In fact, many schools, and entire school districts, have banned Yik Yak. (Though they’ve admitted that the bans are a symbolic move, given that that they don’t provide any actual, technological barrier for students to access the app through their phones.)
As it was described in a writeup of the research paper from Tandon, Yik Yak thrives on the promise of anonymity, be it praise for a local restaurant or a bullying comment about teachers or peers.
The researchers reasoned that if it’s possible to locate the geographical origin of a Yik Yak comment, or “yak,” it might be possible to identify the person who posted it.
So, how easy would it be to unveil the people behind those comments?
Experiments showed that yaks can be localized through a “fairly simple machine learning algorithm” that an undergraduate computer science student could program and run in a matter of hours.
In fact, Ross and his team managed to trace a Yik Yak user to within 300 feet.

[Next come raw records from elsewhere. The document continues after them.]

import Literature.NumberTheory.Automorphic.ResGLnCuspidalCohomologyApexSubmodule
import Literature.NumberTheory.Automorphic.AutomorphicFormsGKModuleProofs
import Literature.NumberTheory.Automorphic.AutomorphicRepLieActionGL
import Literature.NumberTheory.Automorphic.AutomorphicRepAdmissibilityProofs
import Literature.NumberTheory.Automorphic.HarishChandraFinitenessGL
import Literature.NumberTheory.Automorphic.HarishChandraGLParameterOfCharacter
import Literature.NumberTheory.Automorphic.GL2CCuspFormOps
import HarnessLib

/-!
# The `(𝔤, K_∞)`-module `W^{K(𝔫)}` of a clean cuspidal `π`: `(𝔤, K_∞)`-module axioms, admissibility,
# essential unitarity and archimedean parameter

Topic `NumberTheory/Automorphic`; namespace `Literature.NumberTheory.Automorphic` (generic transfer
lemmas) and `….ConeDictionary` (vocabulary of `ResGLnCuspidalCohomologyApexModule`: `invW π h𝔫 =
W^{K(𝔫)} = e_{K(𝔫)} W` with `invKRep`, `invLie`).  Theorems only; no definition, no named fact,
no `sorry`.

The entry point `Clozel1990_exists_basic_levelFixed_cocycle_of_nonzero_moduleCochain`
(`ResGLnCuspidalCohomologyApexSubmodule`) of the Kuga reduction of the apex fact
`Clozel1990_exists_basic_levelFixed_cocycle` is fed with the module `V = W^{K(𝔫)}`; to apply to it an
archimedean statement about `(𝔤, K_∞)`-MODULES (the Vogan–Zuckerman / Salamanca-Riba existence of
cohomology for unitary modules with the infinitesimal character of `E_λ^∨`, or Clozel's Lemme 3.14)
one needs `V` as an honest object of that theory.  This file records, for a clean (`W' = ⊥`)
cuspidal `π` of `GL_n(𝔸_K)` and `𝔫 ≠ 0`:

* `IsGKModule.of_equiv_to`, `ConeDictionary.isGKModule_W`, **`ConeDictionary.isGKModule_invW`** —
  `W` and `W^{K(𝔫)}` with right translation by `K_∞` and the Lie derivatives are `(𝔤, K_∞)`-modules
  (`K_∞`-finite, weakly continuous, `Ad`-compatible, `ρ𝔤|_𝔨 = dρK`): transfer of
  `AutomorphicRepData.isGKModule_of_hasLieAction_holds` (Borel–Jacquet 4.6, on `W / W'`) along
  `W ≅ W / ⊥` and restriction to the stable subspace (`GKSubmodule.isGKModule_sub`)
  [cite: BorelJacquet1979, 4.6] [cite: BorelWallach2000, 0 §2.5];
* **`ConeDictionary.isAdmissibleGK_invKRep`** — `W^{K(𝔫)}` is an admissible `K_∞`-module
  (`automorphicRep_isAdmissible_holds`: `(W / W')^{K(𝔫)}` is admissible, Borel–Jacquet 4.5 with
  Harish-Chandra's finiteness theorem; `W^{K(𝔫)} ↪ (W / ⊥)^{K(𝔫)}`) [cite: BorelJacquet1979, 4.5];
* `UniversalEnvelopingAlgebra.apply_lift_of_comm`, `HasCentralCharacter.of_injective`,
  `HasHCParameter.of_injective`, `HasArchParameter.of_injective` — central characters,
  Harish-Chandra parameters and archimedean parameters pass to a module INJECTING equivariantly into
  a module that has them (`U(𝔤)` is generated by `𝔤`) [cite: Knapp2002, Thm. 5.44];
  **`ConeDictionary.hasArchParameter_invLie`** — `W^{K(𝔫)}` has the archimedean parameter of `π`
  [cite: Clozel1990, §3.3];
* **`ConeDictionary.exists_isPosForm_invW`** — `W^{K(𝔫)}` carries a positive definite Hermitian
  form for which every `X ∈ 𝔤` of norm exponent `∑_{v real} tr X_v + ∑_{v complex} 2 re tr X_v = 0`
  acts skew-adjointly (the unitarily normalised Petersson form, `CuspidalPeterssonForm`)
  [cite: Borel1997, 11.12 (2)] [cite: BorelJacquetCorvallis1979, 5.7];
* `ConeDictionary.invLie_centerOne` — `Z = 1` acts on `W^{K(𝔫)}` by the scalar by which it acts on
  `W`.

## References

* A. Borel, H. Jacquet, *Automorphic forms and automorphic representations*, Proc. Sympos. Pure
  Math. 33.1 (1979), 4.5–4.6, 5.7. [BorelJacquet1979] [BorelJacquetCorvallis1979]
* A. Borel, N. Wallach (2000), 0 §2.5, I §5.1 (held). [BorelWallach2000]
* A. W. Knapp, *Lie Groups Beyond an Introduction* (2002), Thm. 5.44. [Knapp2002]
* L. Clozel, *Motifs et formes automorphes* (1990), §3.3, §3.5. [Clozel1990]
* A. Borel, *Automorphic forms on `SL₂(ℝ)`* (1997), 11.12 (2). [Borel1997]
-/

noncomputable section

-- Mathlib idiom (Mathlib/Algebra/Lie/OfAssociative.lean), as in `GKModules`: commutator brackets on
-- matrix algebras and on `Module.End ℂ V`
attribute [local instance 100] LieRing.ofAssociativeRing

open scoped TensorProduct Classical _root_.Matrix
open _root_.NumberField _root_.NumberField.InfinitePlace _root_.NumberField.mixedEmbedding IsDedekindDomain

namespace Literature.NumberTheory.Automorphic

/-! ### Transfer of the `(𝔤, K)`-module axioms along an equivariant isomorphism -/

section Transfer

variable {A : Type*} [NormedCommRing A] [NormedAlgebra ℝ A] [NormedAlgebra ℚ A] [CompleteSpace A]
  [StarRing A] [StarModule ℝ A] [ContinuousStar A] {N : Type*} [Fintype N] [DecidableEq N]
  {G : RealMatrixGroup A N}
  {V V' : Type*} [AddCommGroup V] [Module ℂ V] [AddCommGroup V'] [Module ℂ V']
  {ρK : Representation ℂ G.maximalCompact V} {ρ𝔤 : G.lie →ₗ⁅ℝ⁆ Module.End ℂ V}
  {ρK' : Representation ℂ G.maximalCompact V'} {ρ𝔤' : G.lie →ₗ⁅ℝ⁆ Module.End ℂ V'}

/-- **The `(𝔤, K)`-module axioms transfer along an equivariant linear isomorphism** `e : V' ≃ V` into a
`(𝔤, K)`-module `V` (`e ∘ ρK' = ρK ∘ e`, `e ∘ ρ𝔤' = ρ𝔤 ∘ e`). [cite: BorelWallach2000, 0 §2.5] -/
theorem IsGKModule.of_equiv_to (h : IsGKModule G ρK ρ𝔤) (e : V' ≃ₗ[ℂ] V)
    (heK : ∀ (k : G.maximalCompact) (v : V'), e (ρK' k v) = ρK k (e v))
    (he𝔤 : ∀ (X : G.lie) (v : V'), e (ρ𝔤' X v) = ρ𝔤 X (e v)) : IsGKModule G ρK' ρ𝔤' := by
  have heK' : ∀ (k : G.maximalCompact) (v : V'), ρK' k v = e.symm (ρK k (e v)) := fun k v => by
    rw [← heK, LinearEquiv.symm_apply_apply]
  have he𝔤' : ∀ (X : G.lie) (v : V'), ρ𝔤' X v = e.symm (ρ𝔤 X (e v)) := fun X v => by
    rw [← he𝔤, LinearEquiv.symm_apply_apply]
  refine ⟨fun v => ?_, fun v ℓ => ?_, fun k X => ?_, fun X v ℓ => ?_⟩
  · -- `K`-finiteness: the orbit span is the image under `e⁻¹` of the orbit span of `e v`
    haveI := h.kFinite (e v)
    have hle : Submodule.span ℂ (Set.range fun k : G.maximalCompact => ρK' k v) ≤
        (Submodule.span ℂ (Set.range fun k : G.maximalCompact => ρK k (e v))).map e.symm.toLinearMap := by
      rw [Submodule.map_span]
      refine Submodule.span_mono ?_
      rintro _ ⟨k, rfl⟩
      exact ⟨ρK k (e v), ⟨k, rfl⟩, (heK' k v).symm⟩
    exact Submodule.finiteDimensional_of_le hle
  · -- weak continuity
    have hfun : (fun k : G.maximalCompact => ℓ (ρK' k v)) =
        fun k => (ℓ ∘ₗ e.symm.toLinearMap) (ρK k (e v)) := by
      funext k; rw [heK']; rfl
    rw [hfun]
    exact h.weaklyContinuous (e v) _
  · -- `Ad`-compatibility, pointwise
    refine LinearMap.ext fun v => ?_
    simp only [LinearMap.coe_comp, Function.comp_apply]
    rw [heK', he𝔤', heK', LinearEquiv.apply_symm_apply, LinearEquiv.apply_symm_apply, he𝔤']
    congr 1
    have hc := LinearMap.congr_fun (h.ad_compat k X) (e v)
    simp only [LinearMap.coe_comp, Function.comp_apply] at hc
    exact hc
  · -- weak derivative of `ρK'` along `𝔨`
    have hfun : (fun t : ℝ => ℓ (ρK' (G.expK (t • X)) v)) =
        fun t => (ℓ ∘ₗ e.symm.toLinearMap) (ρK (G.expK (t • X)) (e v)) := by
      funext t; rw [heK']; rfl
    have hval : ℓ (ρ𝔤' (LieSubalgebra.inclusion G.compactLie_le_lie X) v) =
        (ℓ ∘ₗ e.symm.toLinearMap) (ρ𝔤 (LieSubalgebra.inclusion G.compactLie_le_lie X) (e v)) := by
      rw [he𝔤']; rfl
    rw [hfun, hval]
    exact h.hasWeakDeriv X (e v) _

end Transfer

/-! ### Central characters and parameters of a module injecting equivariantly -/

section Inject

variable {L : Type*} [LieRing L] [LieAlgebra ℝ L] {V V' : Type*} [AddCommGroup V] [Module ℂ V]
  [AddCommGroup V'] [Module ℂ V']

/-- **`U(𝔤)` through an intertwiner**: if `j ∘ ρ'(X) = ρ(X) ∘ j` for all `X ∈ 𝔤` then
`j (u · v) = u · (j v)` for all `u ∈ U(𝔤)` (`U(𝔤)` is generated by `𝔤`). [folklore] -/
theorem UniversalEnvelopingAlgebra.apply_lift_of_comm (ρ : L →ₗ⁅ℝ⁆ Module.End ℂ V)
    (ρ' : L →ₗ⁅ℝ⁆ Module.End ℂ V') (j : V' →ₗ[ℂ] V) (hj : ∀ (X : L) (v : V'), j (ρ' X v) = ρ X (j v))
    (u : UniversalEnvelopingAlgebra ℝ L) (v : V') :
    j (UniversalEnvelopingAlgebra.lift ℝ ρ' u v) = UniversalEnvelopingAlgebra.lift ℝ ρ u (j v) := by
  induction u using UniversalEnvelopingAlgebra.induction_on' generalizing v with
  | algebraMap r =>
    rw [AlgHom.commutes, AlgHom.commutes, Algebra.algebraMap_eq_smul_one, Algebra.algebraMap_eq_smul_one,
      LinearMap.smul_apply, LinearMap.smul_apply, Module.End.one_apply, Module.End.one_apply,
      LinearMap.map_smul_of_tower]
  | ι x => rw [UniversalEnvelopingAlgebra.lift_ι_apply, UniversalEnvelopingAlgebra.lift_ι_apply, hj]
  | mul a b ha hb => rw [map_mul, map_mul, Module.End.mul_apply, Module.End.mul_apply, ha, hb]
  | add a b ha hb => rw [map_add, map_add, LinearMap.add_apply, LinearMap.add_apply, map_add, ha, hb]

/-- **A central character passes to a module injecting equivariantly.** [cite: Knapp2002, Thm. 5.44] -/
theorem HasCentralCharacter.of_injective {ρ : L →ₗ⁅ℝ⁆ Module.End ℂ V}
    {θ : Subalgebra.center ℝ (UniversalEnvelopingAlgebra ℝ L) →ₐ[ℝ] ℂ} (h : HasCentralCharacter ρ θ)
    {ρ' : L →ₗ⁅ℝ⁆ Module.End ℂ V'} (j : V' →ₗ[ℂ] V) (hj : ∀ (X : L) (v : V'), j (ρ' X v) = ρ X (j v))
    (hinj : Function.Injective j) : HasCentralCharacter ρ' θ := by
  intro z
  refine LinearMap.ext fun v => hinj ?_
  rw [UniversalEnvelopingAlgebra.apply_lift_of_comm ρ ρ' j hj, h z, Module.algebraMap_end_apply,
    Module.algebraMap_end_apply, map_smul]

/-- **A Harish-Chandra parameter passes to a module injecting equivariantly** (`𝔤𝔩ₙ(𝕜)`-modules).
[cite: Knapp2002, Thm. 5.44] -/
theorem HasHCParameter.of_injective {𝕜 : Type*} [RCLike 𝕜] {n : ℕ}
    {ρ : Matrix (Fin n) (Fin n) 𝕜 →ₗ⁅ℝ⁆ Module.End ℂ V} {χ : (𝕜 →ₐ[ℝ] ℂ) → Multiset ℂ}
    (h : HasHCParameter ρ χ) {ρ' : Matrix (Fin n) (Fin n) 𝕜 →ₗ⁅ℝ⁆ Module.End ℂ V'} (j : V' →ₗ[ℂ] V)
    (hj : ∀ (X : Matrix (Fin n) (Fin n) 𝕜) (v : V'), j (ρ' X v) = ρ X (j v)) (hinj : Function.Injective j) :
    HasHCParameter ρ' χ := by
  obtain ⟨hcard, θ, hθ, hγ⟩ := h
  exact ⟨hcard, θ, hθ.of_injective j hj hinj, hγ⟩

/-- **An archimedean parameter of `𝔤𝔩ₙ(K_∞)` passes to a module injecting equivariantly.**
[cite: Clozel1990, §3.3] -/
theorem HasArchParameter.of_injective {K : Type*} [Field K] {n : ℕ}
    {ρ : Matrix (Fin n) (Fin n) (mixedSpace K) →ₗ⁅ℝ⁆ Module.End ℂ V} {χ : (K →+* ℂ) → Multiset ℂ}
    (h : Automorphic.HasArchParameter ρ χ) {ρ' : Matrix (Fin n) (Fin n) (mixedSpace K) →ₗ⁅ℝ⁆ Module.End ℂ V'}
    (j : V' →ₗ[ℂ] V) (hj : ∀ (X : Matrix (Fin n) (Fin n) (mixedSpace K)) (v : V'), j (ρ' X v) = ρ X (j v))
    (hinj : Function.Injective j) : Automorphic.HasArchParameter ρ' χ :=
  ⟨fun w => (h.1 w).of_injective j (fun X v => hj (realPlaceLie n w X) v) hinj,
    fun w => (h.2 w).of_injective j (fun X v => hj (complexPlaceLie n w X) v) hinj⟩

end Inject

/-! ### The `(𝔤, K_∞)`-module `W^{K(𝔫)}` of a clean cuspidal `π` -/

namespace ConeDictionary

open ResGLnCohomology RealMatrixGroup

In one experiment, they identified the college dormitories from which yaks originated with 100% accuracy.
The integrity of user anonymity is central to Yik Yak and similar anonymous social media apps, and this research shows that it’s possible for a third party to compromise it.

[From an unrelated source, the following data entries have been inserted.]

import Literature.MathematicalPhysics.QuantumFieldTheory.Balaban1983to89.Beta.WilsonWardJets2

/-!
# The order-`B²` Ward identity of the Wilson plaquette jets, second order in `W`, COLUMNWISE: four kernel-certified columns

HONEST FRAMING (cell `pub-balaban`, β sub-cell, lineage an3; verbatim): discharging `BetaPertH` makes Bałaban's UV stability
UNCONDITIONAL — a real constructive-QFT result; it is NOT the continuum limit and NOT the Clay problem.  This file discharges NOTHING
of `BetaPertH`.  ABSOLUTE RULE of the cell (verbatim): «No internally-minted statement may enter as a cited fact. Every hypothesis is
either kernel-proved in this package or a verbatim quotation of a PUBLISHED theorem with page reference. The manuscript(s) under audit
are NOT citable for their own disputed steps — they are the thing under adjudication; programme-internal (2001/route/tribunal) claims
are never citable.»  Accordingly every declaration below is kernel-proved here from the imports; NOTHING is cited; no `def … : Prop`
occurs at all (no `def` at all).

## What is proved

Fourth file of the Ward series of the Wilson plaquette jets (`Beta.WilsonWardJets`: orders `B⁰`, `B¹`; `Beta.WilsonWardJets2`:
order `B²` first order in `W` + the integer closed forms used below; `Beta.WilsonWardEntries2`: order `B²` second order in `W`,
the sixteen matrix ENTRIES; read their headers for the setting, the chart `U_b = e^{W_b}·e^{B_b}` of
[Balaban1985BackgroundPropagators] (3.1) p. 390 = `Beta.WilsonVertex.plaq`, the corners `x₁ → x₂ → x₃ ← x₄ ← x₁` and bonds
`b₁ : x₁ → x₂`, `b₂ : x₂ → x₃`, `b₃ : x₄ → x₃`, `b₄ : x₁ → x₄`, and the jets `F_{2,2} = τ∘P22`, `F_{2,1} = τ∘P21`, `F_{2,0} = τ∘quad∘wpart`,
`F_{1,2} = τ∘P12`, `F_{1,1} = τ∘P11`).  The ORDER-`B²` WARD IDENTITY, SECOND ORDER IN `W` — per plaquette —

  `4·Pol F_{2,2}(h, W₀λ) + 4·Pol F_{2,1}(h, W₁(B)λ) + 2·Pol F_{2,0}(h, 2W₂(B)λ) = 2·F_{1,2}(N₀(h)λ) + 2·F_{1,1}(N₁(h)λ)`     (E₂)

(`Pol f(h,v) = f(h+v) − f(h) − f(v)`; gauge directions `W₀λ = λ(b₋) − λ(b₊)`, `W₁(B)λ = −[B_b, λ(b₊)]`, `2W₂(B)λ = −[B_b,[B_b,λ(b₊)]]`;
current arguments `N₀(h)λ = [h_b, λ(b₋)+λ(b₊)]`, `N₁(h)λ = [h_b,[B_b,λ(b₊)]]`) is proved here COLUMNWISE: the four theorems
`ward22_x{k}` (`k ∈ {1,2,3,4}`) take `h = (h₁, h₂, h₃, h₄)` ARBITRARY on all four bonds and the gauge parameter `λ` supported at the
single corner `x_k` (an arbitrary letter `l ∈ 𝔸` there), for EVERY ring `𝔸`, every `𝕜`-linear TRACIAL `τ`, all
`B₁, …, B₄, h₁, …, h₄, l`.  A column is (E₂) for a gauge variation AT ONE LATTICE SITE tested against an arbitrary connection
variation `h` on the plaquette — the shape `(S₂ h) · w_{x,λ} + (N_{x,λ} h) · s₁ = 0` in which a matrix reading of hypothesis (I1) of
`Beta.LagrangianGaugeDegeneracy` (columns = site gauge parameters) meets the Hessian; unlike the sixteen ENTRIES of
`Beta.WilsonWardEntries2` (`h` on one bond), a column needs NO additivity of `Pol F_{2,•}` in `h` downstream.  The all-letters
form (λ at all four corners at once) is the sum of the four columns by additivity in `λ` and is NOT restated as a theorem (its
one-shot certificate exceeds the normaliser's budget, see `Beta.WilsonWardJets2`'s header).  In each statement the groups that
vanish IDENTICALLY are omitted: for `λ` at the base corner `x₁` no bond of the word ENDS at the corner, so `W₁λ = W₂λ = N₁ = 0` and
only the `F_{2,2}` group appears on the Hessian side and only the `F_{1,2}` current on the right.  Letters: `W₀λ` puts `l` on the bonds
STARTING at `x_k` and `−l` on those ENDING there; `W₁(B)λ = l·B_b − B_b·l` and `2W₂(B)λ = B_b·(l·B_b − B_b·l) − (l·B_b − B_b·l)·B_b` on
the bond ending at `x_k`; `N₀ = h_b·l − l·h_b` on the bonds touching `x_k`; `N₁ = (l·B_b − B_b·l)·h_b − h_b·(l·B_b − B_b·l)` on the bond
ending at `x_k`.

METHOD, uniform over the four columns (as in `Beta.WilsonWardEntries2`): the integer closed forms
`WilsonWardJets2.four_smul_trace_P22` / `four_smul_trace_P21` / `two_smul_trace_P12` / `two_smul_trace_P11`,
`WilsonWardJets.two_smul_trace_quad`, `WilsonWardJets2.two_smul_twist₂_plaq`, `WilsonVertex2.two_smul_qtwistAux` with the
recursion of `ctwistAux`, then ONE ring identity `inside_L − inside_R = Σ_a [a, P_a]` over the nine letters against an explicit
certificate (`WilsonWardJets.csum`, grouped by the left letter; collected differences 124 … 303 monomials, certificates
111 … 237, 671 certificate monomials in all), checked by `noncomm_ring`, and `τ` kills the commutators
(`WilsonWardJets.trace_eq_of_sub_eq_csum`).  The raw expansions the normaliser digests here (≈ 13 000 … 20 000 monomials per
column) are an order of magnitude above the entries'; `maxHeartbeats` is raised per theorem accordingly (uniformly).  Statements,
certificates and scripts were generated by the archived exact engine `records/ward2/columns_gen.py` + `make_columns_leaf.py`
(free algebra over `ℚ`, each column's difference cyclically zero); the kernel re-verifies every ring identity and trusts nothing.

## Why (dictionary to `Beta.LagrangianGaugeDegeneracy`, hypothesis (I1), order `B²`)

`Beta.WilsonWardJets` §Why gives the graded reading `Σ_{j+k=n} 2·Pol F_{2,j}(h, W_kλ) = Σ_{j+k=n} F_{1,j}(N_k(h)λ)` of (I1) for the
Wilson jets; `n = 0, 1` are `WilsonWardJets.ward20` / `ward21` (all letters), and (E₂) is TWICE the `n = 2` reading (the
`½` of `W₂` cleared: `2·Pol F_{2,0}(h, 2W₂λ) = 4·Pol F_{2,0}(h, W₂λ)`; `F_{1,0}(N₂λ) = 0` dropped: `WilsonWardJets.trace_wsum_plaq_comm`),
delivered entrywise in `Beta.WilsonWardEntries2` and columnwise here.
PROVENANCE (not used in proofs): invariance of `τ(U(∂p))` under `U_b ↦ u(x_{b₋}) U_b u(x_{b₊})⁻¹`, `u = e^{λ}`, second variation,
`B`-degree two.

## What this file does NOT do

It does not restate (E₂) with `λ` at all four corners at once; nothing at order `B³` or higher; nothing about the minimiser
manifold, the hypotheses (K2), (L) of `Beta.LagrangianGaugeDegeneracy`, (c1)–(c3) of `Beta.GaugeFixing`, the matrix bookkeeping of
(I1) itself, or any estimate; it moves no wall statement; it is not summit progress, not the continuum limit, not Clay.
[folklore] throughout: multilinear algebra in an arbitrary normed algebra.
-/

namespace Literature.MathematicalPhysics.QuantumFieldTheory.Balaban1983to89.Beta.WilsonWardColumns2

At this stage, we can narrow down a location to a building, which, when combined with other side information, could potentially de-anonymize the author of any given yak.
The experiments were actually conducted from China: specifically, Shanghai.
The researchers fed spoofed GPS coordinates to a phone, making it think it was located on one of the two US college campuses they ran the experiment on. That’s important, given that a yak won’t show up if a phone is outside Yik Yak’s 5-mile radius.
The researchers designed an automated system to place themselves – again, through the fake GPS coordinates – at different locations in and around the campuses and to then record which yaks were available at each location.
Using machine learning, their system then processed the yaks to predict the location from which each of the messages had been posted.
Imagine such a tool in the hands of a college professor who’s been bruised by anonymous comments, Ross suggested:
It wouldn’t be difficult for a professor to figure out the dorm from which a derogatory yak was posted, then couple this information with student housing information to de-anonymize the yak, and that’s concerning.
The researchers have notified Yik Yak about their findings.
Their recommendations to harden privacy protections against these types of localization attacks include improving localization authentication for users, which they say would make it easier to identify and block users used forged GPS coordinates.
Another strategy: keep the 5-mile radius, but get rid of more specific location data, so that Yik Yak displays the exact same set of messages no matter where the app is being used on a campus.